Not content to rest on their laurels, they noticed the growth of the craft cocktail movement, saw an opportunity to provide a distinctive cider-based product in the aperitif wine category and collaborated with fellow Vermonter and “maître liquoriste” Deirdre Heekin, author of Libation, a Bitter Alchemy, to create Orleans, another unique artisanal wine, fermented to dryness (meaning not sweet) and infused with Vermont-grown fresh herbs.
Pope says the Orleans is one of her and her staff’s favorite beverages. “Basically, it’s like a vermouth but with a cider base — cider macerated with basil and anise hyssop — fabulous just straight, on the rocks or as a cocktail base.” She features it both ways: chilled on its own and in an “Old Orleans” cocktail made with Laird’s Bonded Apple Brandy, maraschino, orange Curaçao and Fee Bros. Whiskey Bitters.
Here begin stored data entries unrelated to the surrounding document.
import Summits.AnomalousDissipation.AnomalousDissipation.Theorems.SoloBlindSteadyWork
import Literature.Analysis.FunctionSpaces.TorusLerayHelmholtz
import Literature.Analysis.FunctionSpaces.TorusLinearisedFormTruncation
import Literature.Analysis.FunctionSpaces.TorusClassicalNSUniqueness

/-!
# Anomalous dissipation of steady families = Reynolds-stress production against the limit
# (solo soloist, blind mode)

Setting: smooth steady states `(Uⱼ, Pⱼ)` of `NS_{νⱼ}(f)` on `T^d` with one FIXED smooth force `f`
(`Torus.IsSteadyNSState`), `νⱼ → 0`, and a smooth divergence-free comparison field `V` (think: the
weak `L²` limit of the family, when it happens to be smooth). Write `wⱼ = Uⱼ − V` (the fluctuation).

* `steady_momentum`, `steady_work_identity` (any `d`): the pointwise steady equation and
  `ν‖∇U‖₂² = ∫⟪f, U⟫` (the `d = 3` copy is `dissipation_eq_work_classical`).
* `work_on_test_field`: `∫⟪f, V⟫ = ∫⟪(U·∇)U, V⟫ − ν ∫⟪U, ΔV⟫` (test the steady equation against `V`;
  the pressure drops out, Temam 1984 Ch. II §1).
* `convective_work_eq`: the exact algebra of the Reynolds decomposition `U = V + w` for smooth
  divergence-free `U`, `V`:  `∫⟪(U·∇)U, V⟫ = −∫⟪(V·∇)V, w⟫ − ∫⟪(w·∇)V, w⟫`
  (antisymmetry of the trilinear form, Temam 1984 Ch. II Lemma 1.3; the last integral is
  `∫ w⊗w : ∇V`, minus the PRODUCTION term of the mean-kinetic-energy budget).
* `anomaly_eq_production`: if `∫⟪f, Uⱼ − V⟫ → 0` and `∫⟪(V·∇)V, Uⱼ − V⟫ → 0` (weak convergence
  `Uⱼ ⇀ V` tested on just these two fields) and `∫‖Uⱼ‖² ≤ E₀`, then BOTH
  `νⱼ‖∇Uⱼ‖₂² → ∫⟪f, V⟫` and `−∫⟪(wⱼ·∇)V, wⱼ⟫ → ∫⟪f, V⟫`: the limiting dissipation exists and equals
  the limiting production of the fluctuations against the strain of the limit field.
* `abs_production_le`: `|∫⟪(w·∇)V, w⟫| ≤ M ∫‖w‖²` when `|∇V| ≤ M` pointwise (Frobenius norm).
* `dissipation_limit_le_strain_mul_defect`, `dissipation_floor_le_strain_mul_defect`: hence
  `lim νⱼ‖∇Uⱼ‖₂² = ∫⟪f, V⟫ ≤ M · D` whenever `∫‖Uⱼ − V‖² ≤ D` for all `j`; a dissipation floor
  `ε ≤ νⱼ‖∇Uⱼ‖₂²` forces `ε ≤ M · D`: a steady zeroth-law family stays at `L²`-distance
  `≥ (ε/M)^{1/2}` from every smooth divergence-free field with `|∇V| ≤ M` that it approaches weakly —
  the anomaly needs BOTH an energy defect (no strong convergence; cf. the steady Onsager picture) AND
  a strained limit (production requires mean shear).
[cite: Temam1984, Ch. II §1.2 Lemma 1.3] [cite: DoeringFoias2002, §2 (2.4) and §3] [folklore]
-/

open MeasureTheory Filter Topology Set
open scoped ENNReal NNReal InnerProductSpace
But ice cider is not just for booze hounds; its fans include chefs and food lovers who enjoy pairing it with everything from Cabot’s Clothbound Cheddar and creamy blue cheeses to pâté and maple crème brûlée. Eleanor’s sensible advice for the home cook: “If something goes well with apples, it will go well with ice cider. That means pork, cheese, duck, venison, foie gras and most desserts, except chocolate.”
Sounds like the ideal libation to accompany those rich winter meals, with a glass of Orleans on the rocks to kick things off. Just stick a bottle or two in the snow until well chilled and serve.